See Respecting Boundaries for essential guidelines that support preserving everyone's choice in their engagements.

It's important to understand that there's no obligation to explore a particular connection.  Everyone chooses what they're ready to accept, how they continue, and when they're ready to be done.  It's key that each person is able to choose for themselves when to accept a dance.  You may find yourself ready to join a dance but your prospective partner isn't, or vice-versa, and the dance is refused. In order for everyone to be able to choose what they do and do not accept, they sometimes are unable to get what they would choose.

These suggestions are all similar to those embodied in an ensemble movement improv recipe, called the underscore, which the Sunday jam practices on the first Sunday of each month.  The added structure of the underscore can help express what goes on at the less explicitly structured open jams.

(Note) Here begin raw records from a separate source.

import Summits.ValiantsHypothesis.ValiantsHypothesis.Theorems.PolyaContinuedMonotoneCoverHardWideBet

/-!
# Crux `MonotoneCoverHard` (stmt-ValiantsHypothesis-7421, route PolyaContinued, rank 2) — skeleton of
line `width-wide` (PREPARED by prover val-width-7421-p4 g0, 2026-08-28; NOT registered — registering
it would replace the active line `width_cut` v2, a planner / director decision)

WEAKEST SHARPENING of the registered line `width_cut` v2 (one stub `stub_width` = the width bet): the
bet is assumed only for WIDE covers — some weight-nonzero perfect matching has `≥ 3` variable edges
leaving one row level.  Covers with all widths `≤ 2` satisfy the bet outright (val-width-7421-p2's
width-two mechanism: `exists_balanced_level`, `varCount_eq`, `belowCount_eq`), and
**`widthBet_of_wideWidthBet : WideWidthBet → WidthBet`**, **`monotoneCoverHard_of_wideWidthBet :
WideWidthBet → MonotoneCoverHard`** (`Theorems/PolyaContinuedMonotoneCoverHardWideBet.lean`,
val-width-7421-p4) record the reduction in kernel.  What is KNOWN about wide covers (all in kernel,
`Theorems/PolyaContinuedMonotoneCoverHard*.lean`): a wide level forces LEVEL-MIXING — every fiber of a
matching over the `≥ 3` label-rows it reads at the wide level contains a matching reading one of them
at another level (`false_of_pure_fiber`), indeed `≥ c²/2 − c` rows above the level do so when the level
is the lowest (`sq_le_two_mul_card_lateReaders`); the `T`-labels of every `T`-fiber (`#T ≥ 3`) occupy
`≥ #T²/2` rows (`sq_le_two_mul_card_fiberRows`); no set of rows / columns carries a fixed set of `≥ 3`
label-rows / label-columns in all matchings (`no_laneSet_pfaffian_cover` and transposes); the cover is
not row-, column- or label-levelled (`no_quasipolynomial_labelLevelled_cover`'s mechanism); companion
candidate `Lines/width_mixing.lean` states the same stub with "level-mixing" for "wide".

So this skeleton is two lines long: the crux follows BY NAME from the single stub `stub_width_wide`.
First falsifier: ANY label-bijective Pfaffian cover of `per_n`, `n ≥ 3`, with a level of width `≥ 3`
(refuter `val-width-7421-d1`, `per_3 / per_4`, `m ≤ 12`).  Calibration (honest): `MonotoneCoverHard`
is OPEN, exactly for wide (hence level-mixing) covers; VP ≠ VNP is not moved by this file.
-/

set_option linter.dupNamespace false

namespace Summit.ValiantsHypothesis.ValiantsHypothesis.Cruxes.MonotoneCoverHard.WidthWide

open Summit.ValiantsHypothesis.ValiantsHypothesis.Theses.PolyaContinued
open Summit.ValiantsHypothesis.ValiantsHypothesis.Theorems.PolyaContinuedMonotoneCoverHard
  (monotoneCoverHard_of_wideWidthBet)
open Literature.Computability.AlgebraicComplexity (perPoly)
open scoped Classical

/-- STUB — THE WIDE WIDTH BET: uniformly (`∃ d n₀`), for every label-bijective Pfaffian cover of
`per_n`, `n ≥ n₀`, on `m + m` vertices, every level function `g` on its used edges, and PROVIDED the
cover is WIDE (some weight-nonzero perfect matching has `≥ 3` variable edges leaving one row level),
some level `h ≥ 1` is balanced with widths `c_h + c_{h-1} ≤ (log₂ m + d)^d`.  (Verbatim the hypothesis
of `monotoneCoverHard_of_wideWidthBet`.) -/
theorem stub_width_wide :
    ∃ d n₀ : ℕ, ∀ (n m : ℕ) (E : Finset (Fin m × Fin m))
  (a : Fin m × Fin m → MvPolynomial (Fin n × Fin n) ℂ), n₀ ≤ n →
  (∃ s : Fin m × Fin m → ℂ, (∀ e, s e = 1 ∨ s e = -1) ∧
    (Matrix.of fun i j => if (i, j) ∈ E then MvPolynomial.C (s (i, j)) * MvPolynomial.X (i, j)
        else 0 : Matrix (Fin m) (Fin m) (MvPolynomial (Fin m × Fin m) ℂ)).det =
      (Matrix.of fun i j => if (i, j) ∈ E then MvPolynomial.X (i, j) else 0 :
        Matrix (Fin m) (Fin m) (MvPolynomial (Fin m × Fin m) ℂ)).permanent) →
  (∀ e, (∃ j, a e = MvPolynomial.X j) ∨ a e = 0 ∨ a e = 1) →
  perPoly (Fin n) ℂ =
    MvPolynomial.aeval a (Matrix.of fun i j => if (i, j) ∈ E then MvPolynomial.X (i, j) else 0 :
        Matrix (Fin m) (Fin m) (MvPolynomial (Fin m × Fin m) ℂ)).permanent →
  ∀ g : Fin m ⊕ Fin m → ℕ,
    (∀ τ : Equiv.Perm (Fin m), (∀ i, (i, τ i) ∈ E ∧ a (i, τ i) ≠ 0) → ∀ i,
      (∃ k, a (i, τ i) = MvPolynomial.X k) → g (Sum.inr (τ i)) = g (Sum.inl i) + 1) →
    (∀ τ : Equiv.Perm (Fin m), (∀ i, (i, τ i) ∈ E ∧ a (i, τ i) ≠ 0) → ∀ i,
      (¬ ∃ k, a (i, τ i) = MvPolynomial.X k) → g (Sum.inr (τ i)) = g (Sum.inl i)) →
    (∃ τ : Equiv.Perm (Fin m), (∀ i, (i, τ i) ∈ E ∧ a (i, τ i) ≠ 0) ∧ ∃ ℓ : ℕ,
      3 ≤ (Finset.univ.filter fun i : Fin m =>
        (∃ k, a (i, τ i) = MvPolynomial.X k) ∧ g (Sum.inl i) = ℓ).card) →
    ∃ h ch cq : ℕ, 1 ≤ h ∧
      (∀ τ : Equiv.Perm (Fin m), (∀ i, (i, τ i) ∈ E ∧ a (i, τ i) ≠ 0) →
        n ≤ 3 * (Finset.univ.filter fun i : Fin m =>
            (∃ k, a (i, τ i) = MvPolynomial.X k) ∧ g (Sum.inl i) < h).card ∧
          3 * (Finset.univ.filter fun i : Fin m =>
            (∃ k, a (i, τ i) = MvPolynomial.X k) ∧ g (Sum.inl i) < h).card ≤ 2 * n) ∧
      (∀ τ : Equiv.Perm (Fin m), (∀ i, (i, τ i) ∈ E ∧ a (i, τ i) ≠ 0) →
        (Finset.univ.filter fun i : Fin m =>
          (∃ k, a (i, τ i) = MvPolynomial.X k) ∧ g (Sum.inl i) = h).card = ch) ∧
      (∀ τ : Equiv.Perm (Fin m), (∀ i, (i, τ i) ∈ E ∧ a (i, τ i) ≠ 0) →
        (Finset.univ.filter fun i : Fin m =>
          (∃ k, a (i, τ i) = MvPolynomial.X k) ∧ g (Sum.inl i) = h - 1).card = cq) ∧
      ch + cq ≤ (Nat.log 2 m + d) ^ d := by
  sorry

/-- THE PIECE `MonotoneCoverHard` BY NAME from the single stub. -/
theorem MonotoneCoverHard_of : MonotoneCoverHard :=
  monotoneCoverHard_of_wideWidthBet stub_width_wide

end Summit.ValiantsHypothesis.ValiantsHypothesis.Cruxes.MonotoneCoverHard.WidthWide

In the underscore, participants agree to follow a shared progression, making it easy to identify activities that are separate from the score - part of the agreement for participating is following the form, and not starting separate scores like chatting or organizing a square dance. :-) In a regular CI jam the boundaries and agreement are less clearly set. It's a friendly situation, and people like the opportunity to chat with people they don't see very often, or lead jumping jacks, or whatever. (No, there aren't actually a lot of ensemble jumping jack sessions at jams. It's just a random example...) Still, there's usually a lot of dancing at our regular jams.

CI offers so much opportunity to play in so many directions, and it confronts everyone with the fundamental challenges of being present with themselves and their partners in a particular way, that it's sometimes tempting to divert oneself with incidental activities, or other forms that you already know.  The vitality of the jam, though, and general safety, depends on everyone making an earnest effort to discover and explore what it is that we're there for - CI practice.

That's the general situation. In addition to that, we have one group ritual.  We almost always have a closing circle, where people gather starting between 4:30 and 4:45 to share our names, chat about the jam if anyone has anything to say, and discuss jam business and upcoming related events.  That's about it, though - otherwise, the event is a pretty grass-roots, everyone bringing themselves to the space and one another, to explore contact improv.

Footnotes

[on-time arrival helps.]With so much of improvisation being open-ended, having a clearly determined, regular time for us to rendezvous and pratice together is helpful, providing reliable frame of reference that we can all count on. The more that each of shows up on time, and concentrates on dancing while we are there, the stronger the jam is, as a whole.